SOURCE DATA below:

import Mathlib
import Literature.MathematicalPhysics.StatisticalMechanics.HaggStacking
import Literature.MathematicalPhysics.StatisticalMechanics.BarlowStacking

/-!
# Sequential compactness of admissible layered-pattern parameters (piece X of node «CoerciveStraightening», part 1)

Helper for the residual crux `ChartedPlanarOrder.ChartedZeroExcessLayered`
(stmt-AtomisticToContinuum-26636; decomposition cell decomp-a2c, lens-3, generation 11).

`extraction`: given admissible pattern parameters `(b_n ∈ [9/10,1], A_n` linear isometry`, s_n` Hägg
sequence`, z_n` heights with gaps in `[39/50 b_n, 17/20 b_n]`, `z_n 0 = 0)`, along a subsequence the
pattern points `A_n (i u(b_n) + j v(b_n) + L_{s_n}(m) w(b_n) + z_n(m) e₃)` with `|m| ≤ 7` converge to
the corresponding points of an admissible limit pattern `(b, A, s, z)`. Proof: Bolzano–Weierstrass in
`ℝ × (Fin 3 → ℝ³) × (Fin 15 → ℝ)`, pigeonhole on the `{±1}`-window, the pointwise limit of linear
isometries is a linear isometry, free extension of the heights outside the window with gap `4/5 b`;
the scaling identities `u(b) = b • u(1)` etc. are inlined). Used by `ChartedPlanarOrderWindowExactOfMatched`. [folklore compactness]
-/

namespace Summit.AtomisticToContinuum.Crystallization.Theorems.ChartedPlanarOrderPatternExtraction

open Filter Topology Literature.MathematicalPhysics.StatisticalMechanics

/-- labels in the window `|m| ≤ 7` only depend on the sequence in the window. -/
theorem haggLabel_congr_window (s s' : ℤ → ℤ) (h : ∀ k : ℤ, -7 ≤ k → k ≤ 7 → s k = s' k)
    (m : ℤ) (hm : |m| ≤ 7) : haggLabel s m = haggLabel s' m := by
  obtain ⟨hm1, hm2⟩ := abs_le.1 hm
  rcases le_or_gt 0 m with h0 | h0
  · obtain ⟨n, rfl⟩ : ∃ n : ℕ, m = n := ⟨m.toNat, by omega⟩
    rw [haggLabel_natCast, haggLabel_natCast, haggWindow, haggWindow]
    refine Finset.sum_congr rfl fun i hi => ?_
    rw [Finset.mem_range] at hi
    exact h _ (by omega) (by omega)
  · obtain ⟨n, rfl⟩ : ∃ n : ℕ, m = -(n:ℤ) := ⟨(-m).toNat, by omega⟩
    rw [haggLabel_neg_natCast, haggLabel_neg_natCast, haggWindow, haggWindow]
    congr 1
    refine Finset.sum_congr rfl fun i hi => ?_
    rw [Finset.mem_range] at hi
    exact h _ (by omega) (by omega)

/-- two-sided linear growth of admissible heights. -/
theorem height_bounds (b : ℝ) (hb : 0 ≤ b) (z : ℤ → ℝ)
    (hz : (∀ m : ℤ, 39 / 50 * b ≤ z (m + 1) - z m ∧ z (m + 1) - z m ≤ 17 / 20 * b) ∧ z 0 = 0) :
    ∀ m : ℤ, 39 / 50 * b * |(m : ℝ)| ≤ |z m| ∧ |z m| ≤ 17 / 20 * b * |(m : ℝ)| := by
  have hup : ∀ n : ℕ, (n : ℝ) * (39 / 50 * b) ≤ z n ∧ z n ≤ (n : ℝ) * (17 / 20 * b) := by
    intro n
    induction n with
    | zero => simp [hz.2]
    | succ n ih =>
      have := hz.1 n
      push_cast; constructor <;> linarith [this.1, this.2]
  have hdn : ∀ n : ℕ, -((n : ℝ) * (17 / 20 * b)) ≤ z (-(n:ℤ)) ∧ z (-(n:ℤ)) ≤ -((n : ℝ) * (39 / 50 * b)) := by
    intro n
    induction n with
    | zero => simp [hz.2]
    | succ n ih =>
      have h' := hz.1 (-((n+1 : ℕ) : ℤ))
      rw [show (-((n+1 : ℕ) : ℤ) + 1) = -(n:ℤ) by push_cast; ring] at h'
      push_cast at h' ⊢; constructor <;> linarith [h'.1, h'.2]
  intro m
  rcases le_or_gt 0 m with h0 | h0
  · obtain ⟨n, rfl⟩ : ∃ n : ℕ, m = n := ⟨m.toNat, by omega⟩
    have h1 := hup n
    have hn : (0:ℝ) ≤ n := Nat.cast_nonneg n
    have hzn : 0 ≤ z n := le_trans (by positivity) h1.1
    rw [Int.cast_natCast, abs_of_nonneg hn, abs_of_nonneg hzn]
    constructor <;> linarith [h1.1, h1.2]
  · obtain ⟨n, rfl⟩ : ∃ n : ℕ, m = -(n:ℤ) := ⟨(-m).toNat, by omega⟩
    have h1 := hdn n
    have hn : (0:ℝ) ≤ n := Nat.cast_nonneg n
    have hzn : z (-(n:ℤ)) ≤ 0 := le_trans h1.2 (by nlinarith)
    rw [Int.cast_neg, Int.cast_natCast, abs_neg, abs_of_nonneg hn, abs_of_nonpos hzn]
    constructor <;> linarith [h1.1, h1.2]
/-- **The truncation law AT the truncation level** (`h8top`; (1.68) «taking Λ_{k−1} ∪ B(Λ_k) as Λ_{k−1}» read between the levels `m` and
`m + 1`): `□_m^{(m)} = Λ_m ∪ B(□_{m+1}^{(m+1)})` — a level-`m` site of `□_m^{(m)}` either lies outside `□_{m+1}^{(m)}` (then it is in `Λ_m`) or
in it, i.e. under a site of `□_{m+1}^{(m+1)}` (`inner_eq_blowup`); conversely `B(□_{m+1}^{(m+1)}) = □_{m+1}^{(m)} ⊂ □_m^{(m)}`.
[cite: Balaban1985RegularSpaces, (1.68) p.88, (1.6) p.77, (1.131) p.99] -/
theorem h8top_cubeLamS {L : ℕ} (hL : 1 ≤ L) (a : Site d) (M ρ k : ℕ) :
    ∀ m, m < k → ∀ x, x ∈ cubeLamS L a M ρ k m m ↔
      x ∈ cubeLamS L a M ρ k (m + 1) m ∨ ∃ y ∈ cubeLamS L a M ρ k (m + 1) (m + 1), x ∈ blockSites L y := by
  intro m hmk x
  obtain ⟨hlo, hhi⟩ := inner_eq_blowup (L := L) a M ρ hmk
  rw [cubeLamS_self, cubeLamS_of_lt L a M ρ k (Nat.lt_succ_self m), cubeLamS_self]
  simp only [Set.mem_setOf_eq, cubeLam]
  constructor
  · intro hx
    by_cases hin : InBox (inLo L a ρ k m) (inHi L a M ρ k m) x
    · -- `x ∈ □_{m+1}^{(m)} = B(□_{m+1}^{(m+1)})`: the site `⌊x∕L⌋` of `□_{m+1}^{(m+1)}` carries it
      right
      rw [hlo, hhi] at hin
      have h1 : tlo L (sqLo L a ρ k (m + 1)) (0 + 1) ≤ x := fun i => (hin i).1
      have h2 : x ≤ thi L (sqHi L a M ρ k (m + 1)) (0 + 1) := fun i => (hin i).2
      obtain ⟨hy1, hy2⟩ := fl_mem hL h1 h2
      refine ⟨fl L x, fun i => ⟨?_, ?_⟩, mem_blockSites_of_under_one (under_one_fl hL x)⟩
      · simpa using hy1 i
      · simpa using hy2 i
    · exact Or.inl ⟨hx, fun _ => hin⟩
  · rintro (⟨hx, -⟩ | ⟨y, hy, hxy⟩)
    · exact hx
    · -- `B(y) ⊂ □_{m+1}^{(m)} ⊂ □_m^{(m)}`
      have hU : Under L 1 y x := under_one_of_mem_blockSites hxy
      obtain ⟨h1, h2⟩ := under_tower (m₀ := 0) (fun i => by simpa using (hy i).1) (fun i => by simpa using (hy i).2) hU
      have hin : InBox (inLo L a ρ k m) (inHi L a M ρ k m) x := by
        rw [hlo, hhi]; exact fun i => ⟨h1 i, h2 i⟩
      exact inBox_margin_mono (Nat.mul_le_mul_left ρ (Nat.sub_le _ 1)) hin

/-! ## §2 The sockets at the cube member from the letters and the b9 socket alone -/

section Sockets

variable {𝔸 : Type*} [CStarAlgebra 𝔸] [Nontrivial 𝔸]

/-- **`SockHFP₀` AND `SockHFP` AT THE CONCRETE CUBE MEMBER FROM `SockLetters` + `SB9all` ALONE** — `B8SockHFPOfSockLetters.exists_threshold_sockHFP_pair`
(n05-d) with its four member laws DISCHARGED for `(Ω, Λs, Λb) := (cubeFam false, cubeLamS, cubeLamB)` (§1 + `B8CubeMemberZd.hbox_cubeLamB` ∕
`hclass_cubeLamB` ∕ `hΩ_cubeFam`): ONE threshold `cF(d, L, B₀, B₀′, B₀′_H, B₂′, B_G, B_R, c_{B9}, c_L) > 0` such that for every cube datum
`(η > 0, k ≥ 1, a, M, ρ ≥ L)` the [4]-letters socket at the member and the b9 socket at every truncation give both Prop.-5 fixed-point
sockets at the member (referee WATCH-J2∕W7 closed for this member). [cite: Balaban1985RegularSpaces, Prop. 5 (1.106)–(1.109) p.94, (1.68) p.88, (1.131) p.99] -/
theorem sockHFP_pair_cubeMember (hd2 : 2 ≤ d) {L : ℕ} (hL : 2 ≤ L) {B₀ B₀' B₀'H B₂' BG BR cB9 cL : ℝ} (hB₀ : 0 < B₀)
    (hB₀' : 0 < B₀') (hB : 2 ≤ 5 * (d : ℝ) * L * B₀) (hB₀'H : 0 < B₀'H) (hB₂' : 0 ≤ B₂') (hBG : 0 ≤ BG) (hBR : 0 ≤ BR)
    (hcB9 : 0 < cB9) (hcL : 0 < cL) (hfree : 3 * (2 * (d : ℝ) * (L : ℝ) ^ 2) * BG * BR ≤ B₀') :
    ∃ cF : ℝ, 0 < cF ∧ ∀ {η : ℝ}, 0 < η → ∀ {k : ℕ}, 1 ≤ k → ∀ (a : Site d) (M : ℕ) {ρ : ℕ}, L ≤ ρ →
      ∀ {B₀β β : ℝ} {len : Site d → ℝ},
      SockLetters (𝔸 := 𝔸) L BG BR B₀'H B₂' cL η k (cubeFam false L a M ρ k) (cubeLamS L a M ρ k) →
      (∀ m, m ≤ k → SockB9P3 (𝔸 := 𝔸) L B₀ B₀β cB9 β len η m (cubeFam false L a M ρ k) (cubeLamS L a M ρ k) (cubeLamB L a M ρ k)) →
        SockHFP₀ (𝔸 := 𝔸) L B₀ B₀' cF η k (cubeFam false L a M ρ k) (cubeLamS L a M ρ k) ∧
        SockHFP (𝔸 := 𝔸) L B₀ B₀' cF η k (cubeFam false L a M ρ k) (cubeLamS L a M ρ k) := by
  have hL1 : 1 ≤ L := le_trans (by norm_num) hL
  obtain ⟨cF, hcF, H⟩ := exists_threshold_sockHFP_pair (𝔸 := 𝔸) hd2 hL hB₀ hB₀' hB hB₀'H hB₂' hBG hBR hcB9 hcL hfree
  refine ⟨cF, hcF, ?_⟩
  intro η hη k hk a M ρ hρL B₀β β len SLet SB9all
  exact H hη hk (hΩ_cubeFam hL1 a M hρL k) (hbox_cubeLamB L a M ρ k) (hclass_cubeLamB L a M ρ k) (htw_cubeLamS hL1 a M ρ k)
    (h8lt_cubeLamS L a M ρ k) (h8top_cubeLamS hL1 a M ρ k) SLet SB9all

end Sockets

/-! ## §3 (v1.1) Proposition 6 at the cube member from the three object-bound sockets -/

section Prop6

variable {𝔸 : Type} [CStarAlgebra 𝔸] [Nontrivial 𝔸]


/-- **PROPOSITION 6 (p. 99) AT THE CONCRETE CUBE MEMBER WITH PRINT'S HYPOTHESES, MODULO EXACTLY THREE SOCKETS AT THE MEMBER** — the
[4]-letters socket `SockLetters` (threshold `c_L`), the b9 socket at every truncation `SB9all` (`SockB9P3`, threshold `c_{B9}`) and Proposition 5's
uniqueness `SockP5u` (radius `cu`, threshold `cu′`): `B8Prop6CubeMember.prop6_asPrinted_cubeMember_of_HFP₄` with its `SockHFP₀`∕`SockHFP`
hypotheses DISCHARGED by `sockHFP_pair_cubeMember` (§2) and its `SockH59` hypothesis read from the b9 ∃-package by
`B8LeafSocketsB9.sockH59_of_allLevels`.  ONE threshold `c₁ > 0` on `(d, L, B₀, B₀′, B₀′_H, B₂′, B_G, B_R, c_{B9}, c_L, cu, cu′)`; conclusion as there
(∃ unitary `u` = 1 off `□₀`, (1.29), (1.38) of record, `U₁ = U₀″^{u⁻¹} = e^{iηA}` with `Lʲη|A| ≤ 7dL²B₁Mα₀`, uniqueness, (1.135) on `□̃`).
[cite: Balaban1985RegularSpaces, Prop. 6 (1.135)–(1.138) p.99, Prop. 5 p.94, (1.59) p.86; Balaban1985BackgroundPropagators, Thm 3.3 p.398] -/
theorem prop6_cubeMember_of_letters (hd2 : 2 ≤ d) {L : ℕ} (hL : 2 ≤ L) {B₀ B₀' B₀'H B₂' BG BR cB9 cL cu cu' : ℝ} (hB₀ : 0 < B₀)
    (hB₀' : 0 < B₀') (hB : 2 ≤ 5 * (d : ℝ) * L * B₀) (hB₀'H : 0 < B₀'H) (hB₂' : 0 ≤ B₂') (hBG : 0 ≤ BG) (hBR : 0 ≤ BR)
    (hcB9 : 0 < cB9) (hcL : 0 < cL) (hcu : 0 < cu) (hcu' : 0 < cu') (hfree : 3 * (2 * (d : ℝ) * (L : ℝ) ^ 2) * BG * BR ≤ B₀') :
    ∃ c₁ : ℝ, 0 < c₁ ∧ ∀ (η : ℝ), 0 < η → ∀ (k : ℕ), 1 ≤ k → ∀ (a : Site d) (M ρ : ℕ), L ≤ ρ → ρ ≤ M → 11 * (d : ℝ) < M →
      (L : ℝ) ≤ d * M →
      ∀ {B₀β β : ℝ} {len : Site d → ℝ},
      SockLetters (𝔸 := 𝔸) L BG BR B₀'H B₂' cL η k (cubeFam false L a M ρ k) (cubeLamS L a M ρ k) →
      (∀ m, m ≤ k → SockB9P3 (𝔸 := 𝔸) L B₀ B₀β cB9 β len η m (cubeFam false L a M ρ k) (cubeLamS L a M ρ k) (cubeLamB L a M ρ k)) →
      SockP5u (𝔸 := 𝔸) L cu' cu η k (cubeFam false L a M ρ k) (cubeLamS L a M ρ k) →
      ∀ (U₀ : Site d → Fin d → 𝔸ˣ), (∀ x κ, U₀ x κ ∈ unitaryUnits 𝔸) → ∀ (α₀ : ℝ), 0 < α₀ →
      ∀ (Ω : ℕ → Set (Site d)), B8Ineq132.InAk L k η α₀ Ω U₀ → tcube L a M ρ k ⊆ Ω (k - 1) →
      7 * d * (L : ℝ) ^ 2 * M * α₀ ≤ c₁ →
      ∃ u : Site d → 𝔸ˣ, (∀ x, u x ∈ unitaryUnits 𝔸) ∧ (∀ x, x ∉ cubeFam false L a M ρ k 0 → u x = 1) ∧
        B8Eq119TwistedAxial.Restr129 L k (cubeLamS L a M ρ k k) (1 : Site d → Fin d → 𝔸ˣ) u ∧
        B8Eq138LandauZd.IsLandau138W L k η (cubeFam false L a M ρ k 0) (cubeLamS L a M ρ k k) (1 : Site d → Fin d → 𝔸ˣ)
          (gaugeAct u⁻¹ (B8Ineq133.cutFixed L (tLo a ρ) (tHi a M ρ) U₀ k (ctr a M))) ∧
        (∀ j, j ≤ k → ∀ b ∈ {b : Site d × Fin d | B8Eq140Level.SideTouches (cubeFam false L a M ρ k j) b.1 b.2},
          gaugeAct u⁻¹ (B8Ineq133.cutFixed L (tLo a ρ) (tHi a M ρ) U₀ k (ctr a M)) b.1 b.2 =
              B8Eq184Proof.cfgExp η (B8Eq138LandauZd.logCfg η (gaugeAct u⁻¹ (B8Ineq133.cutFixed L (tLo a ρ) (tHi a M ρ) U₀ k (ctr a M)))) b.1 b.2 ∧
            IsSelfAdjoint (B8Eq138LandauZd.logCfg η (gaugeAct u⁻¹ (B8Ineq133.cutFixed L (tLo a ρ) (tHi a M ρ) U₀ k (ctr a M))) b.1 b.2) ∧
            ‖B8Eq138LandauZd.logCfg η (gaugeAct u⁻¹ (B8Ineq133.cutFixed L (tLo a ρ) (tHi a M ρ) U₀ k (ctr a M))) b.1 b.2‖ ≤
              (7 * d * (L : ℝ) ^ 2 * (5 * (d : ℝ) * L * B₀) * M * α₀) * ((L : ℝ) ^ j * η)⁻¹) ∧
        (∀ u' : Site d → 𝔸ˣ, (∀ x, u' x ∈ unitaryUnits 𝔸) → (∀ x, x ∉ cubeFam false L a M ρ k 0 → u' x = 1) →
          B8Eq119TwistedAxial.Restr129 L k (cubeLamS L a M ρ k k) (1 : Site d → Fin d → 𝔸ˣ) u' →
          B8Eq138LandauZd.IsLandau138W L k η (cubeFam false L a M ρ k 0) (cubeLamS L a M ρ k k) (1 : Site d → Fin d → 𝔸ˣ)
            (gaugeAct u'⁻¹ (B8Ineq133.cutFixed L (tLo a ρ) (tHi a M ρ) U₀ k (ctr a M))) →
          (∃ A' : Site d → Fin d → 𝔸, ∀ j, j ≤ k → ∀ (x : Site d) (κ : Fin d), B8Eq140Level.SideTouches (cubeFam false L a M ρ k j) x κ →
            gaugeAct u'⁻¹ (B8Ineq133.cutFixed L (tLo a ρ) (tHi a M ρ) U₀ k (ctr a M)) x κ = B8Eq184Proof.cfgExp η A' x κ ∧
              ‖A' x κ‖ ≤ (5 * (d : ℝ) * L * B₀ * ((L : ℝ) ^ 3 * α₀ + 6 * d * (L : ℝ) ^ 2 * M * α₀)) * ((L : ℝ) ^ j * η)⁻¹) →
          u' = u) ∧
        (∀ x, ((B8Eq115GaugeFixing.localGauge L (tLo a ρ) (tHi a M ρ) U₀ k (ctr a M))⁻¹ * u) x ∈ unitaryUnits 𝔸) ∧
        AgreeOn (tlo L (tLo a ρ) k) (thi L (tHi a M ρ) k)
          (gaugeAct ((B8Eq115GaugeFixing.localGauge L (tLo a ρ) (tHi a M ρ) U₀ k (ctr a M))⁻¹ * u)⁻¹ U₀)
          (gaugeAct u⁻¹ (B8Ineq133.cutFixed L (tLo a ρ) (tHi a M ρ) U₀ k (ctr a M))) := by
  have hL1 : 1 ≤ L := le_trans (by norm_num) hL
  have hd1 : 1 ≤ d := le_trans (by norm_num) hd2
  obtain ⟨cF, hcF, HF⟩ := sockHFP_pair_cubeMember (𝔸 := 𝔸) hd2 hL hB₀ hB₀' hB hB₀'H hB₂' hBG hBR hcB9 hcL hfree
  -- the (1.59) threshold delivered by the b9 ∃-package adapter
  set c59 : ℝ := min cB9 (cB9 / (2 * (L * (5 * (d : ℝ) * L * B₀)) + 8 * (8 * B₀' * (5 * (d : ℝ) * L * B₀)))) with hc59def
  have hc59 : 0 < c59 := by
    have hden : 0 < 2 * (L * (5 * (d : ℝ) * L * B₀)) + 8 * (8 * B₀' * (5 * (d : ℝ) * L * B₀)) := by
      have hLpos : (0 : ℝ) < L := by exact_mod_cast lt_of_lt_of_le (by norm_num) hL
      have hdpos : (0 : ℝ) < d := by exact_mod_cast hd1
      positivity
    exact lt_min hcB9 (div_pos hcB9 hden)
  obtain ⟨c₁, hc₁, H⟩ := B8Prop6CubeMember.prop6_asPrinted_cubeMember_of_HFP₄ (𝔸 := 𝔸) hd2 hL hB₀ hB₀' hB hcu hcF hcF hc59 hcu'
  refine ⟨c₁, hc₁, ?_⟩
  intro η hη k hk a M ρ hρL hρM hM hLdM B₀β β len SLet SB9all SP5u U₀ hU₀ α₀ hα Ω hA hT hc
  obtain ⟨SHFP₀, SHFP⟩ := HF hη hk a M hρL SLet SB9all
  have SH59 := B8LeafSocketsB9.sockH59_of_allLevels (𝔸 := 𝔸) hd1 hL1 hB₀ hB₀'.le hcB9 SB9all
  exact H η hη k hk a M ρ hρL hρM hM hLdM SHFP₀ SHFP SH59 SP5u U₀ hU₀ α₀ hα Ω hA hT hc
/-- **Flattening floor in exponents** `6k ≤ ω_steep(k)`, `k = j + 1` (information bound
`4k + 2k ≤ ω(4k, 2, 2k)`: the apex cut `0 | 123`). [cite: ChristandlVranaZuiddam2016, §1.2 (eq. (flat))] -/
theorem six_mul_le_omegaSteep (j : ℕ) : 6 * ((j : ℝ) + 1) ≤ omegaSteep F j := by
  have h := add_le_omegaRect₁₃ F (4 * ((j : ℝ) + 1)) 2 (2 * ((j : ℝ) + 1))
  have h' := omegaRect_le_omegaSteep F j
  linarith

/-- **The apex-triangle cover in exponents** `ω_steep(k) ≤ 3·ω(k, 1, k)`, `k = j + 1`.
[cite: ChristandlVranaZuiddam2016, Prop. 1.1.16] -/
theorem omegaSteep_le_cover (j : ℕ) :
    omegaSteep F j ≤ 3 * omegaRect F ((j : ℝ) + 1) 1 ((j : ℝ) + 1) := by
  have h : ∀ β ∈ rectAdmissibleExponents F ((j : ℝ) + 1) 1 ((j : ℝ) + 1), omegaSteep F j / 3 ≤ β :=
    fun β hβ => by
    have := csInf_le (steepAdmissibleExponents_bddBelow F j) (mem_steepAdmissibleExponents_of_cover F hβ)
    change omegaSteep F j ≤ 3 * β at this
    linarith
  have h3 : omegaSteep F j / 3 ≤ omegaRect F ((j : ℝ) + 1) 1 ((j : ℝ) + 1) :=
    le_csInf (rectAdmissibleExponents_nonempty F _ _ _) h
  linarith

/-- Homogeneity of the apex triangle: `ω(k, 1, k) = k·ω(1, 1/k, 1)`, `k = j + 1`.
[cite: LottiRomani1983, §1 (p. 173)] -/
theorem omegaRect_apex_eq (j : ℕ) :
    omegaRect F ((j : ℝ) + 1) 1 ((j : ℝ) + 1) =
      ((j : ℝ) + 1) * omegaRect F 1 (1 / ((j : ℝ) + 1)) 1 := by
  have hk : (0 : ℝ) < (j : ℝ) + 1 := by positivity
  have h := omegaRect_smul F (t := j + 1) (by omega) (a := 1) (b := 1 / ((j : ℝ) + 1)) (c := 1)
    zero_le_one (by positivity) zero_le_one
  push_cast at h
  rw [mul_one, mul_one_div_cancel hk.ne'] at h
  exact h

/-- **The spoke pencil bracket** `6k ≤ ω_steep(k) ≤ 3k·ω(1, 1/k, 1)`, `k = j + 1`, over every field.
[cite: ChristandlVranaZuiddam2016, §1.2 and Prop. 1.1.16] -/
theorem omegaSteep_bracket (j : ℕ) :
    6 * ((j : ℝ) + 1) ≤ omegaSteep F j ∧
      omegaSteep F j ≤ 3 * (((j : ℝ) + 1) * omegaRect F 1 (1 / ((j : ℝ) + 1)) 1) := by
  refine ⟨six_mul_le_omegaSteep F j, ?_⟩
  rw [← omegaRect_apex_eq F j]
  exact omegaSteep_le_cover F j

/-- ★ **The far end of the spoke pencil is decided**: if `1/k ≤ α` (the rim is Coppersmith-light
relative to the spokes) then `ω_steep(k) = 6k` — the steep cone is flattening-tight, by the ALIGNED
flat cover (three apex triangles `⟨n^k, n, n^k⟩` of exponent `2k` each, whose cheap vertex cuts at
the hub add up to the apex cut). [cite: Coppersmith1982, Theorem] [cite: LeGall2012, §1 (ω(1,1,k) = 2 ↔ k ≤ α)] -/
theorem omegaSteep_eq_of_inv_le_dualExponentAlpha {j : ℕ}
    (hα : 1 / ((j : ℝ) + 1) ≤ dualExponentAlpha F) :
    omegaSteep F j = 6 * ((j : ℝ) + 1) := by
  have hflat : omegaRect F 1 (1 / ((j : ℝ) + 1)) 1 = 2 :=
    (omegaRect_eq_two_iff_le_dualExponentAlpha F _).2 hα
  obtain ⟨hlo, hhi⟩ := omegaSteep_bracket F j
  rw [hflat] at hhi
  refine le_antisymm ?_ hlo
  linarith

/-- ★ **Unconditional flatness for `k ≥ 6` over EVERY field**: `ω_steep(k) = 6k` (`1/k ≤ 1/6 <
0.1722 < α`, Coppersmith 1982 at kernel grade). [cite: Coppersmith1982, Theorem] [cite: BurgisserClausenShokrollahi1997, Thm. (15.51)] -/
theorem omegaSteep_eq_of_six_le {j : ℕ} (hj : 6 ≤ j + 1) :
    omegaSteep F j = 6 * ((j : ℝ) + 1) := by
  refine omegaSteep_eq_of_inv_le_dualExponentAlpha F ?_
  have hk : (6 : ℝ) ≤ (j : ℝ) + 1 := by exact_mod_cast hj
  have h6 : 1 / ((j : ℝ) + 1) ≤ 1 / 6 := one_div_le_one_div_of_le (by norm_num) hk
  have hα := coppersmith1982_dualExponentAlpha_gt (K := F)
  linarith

End of SOURCE DATA.

◆ **WORK TASK**
In the entries above, please find the line with "have hLpos : (0" and the line with "refine ⟨c₁, hc₁, ?_⟩", then write out exactly those two lines and every line between them, and nothing more.

◆ **SOLUTION**
      have hLpos : (0 : ℝ) < L := by exact_mod_cast lt_of_lt_of_le (by norm_num) hL
      have hdpos : (0 : ℝ) < d := by exact_mod_cast hd1
      positivity
    exact lt_min hcB9 (div_pos hcB9 hden)
  obtain ⟨c₁, hc₁, H⟩ := B8Prop6CubeMember.prop6_asPrinted_cubeMember_of_HFP₄ (𝔸 := 𝔸) hd2 hL hB₀ hB₀' hB hcu hcF hcF hc59 hcu'
  refine ⟨c₁, hc₁, ?_⟩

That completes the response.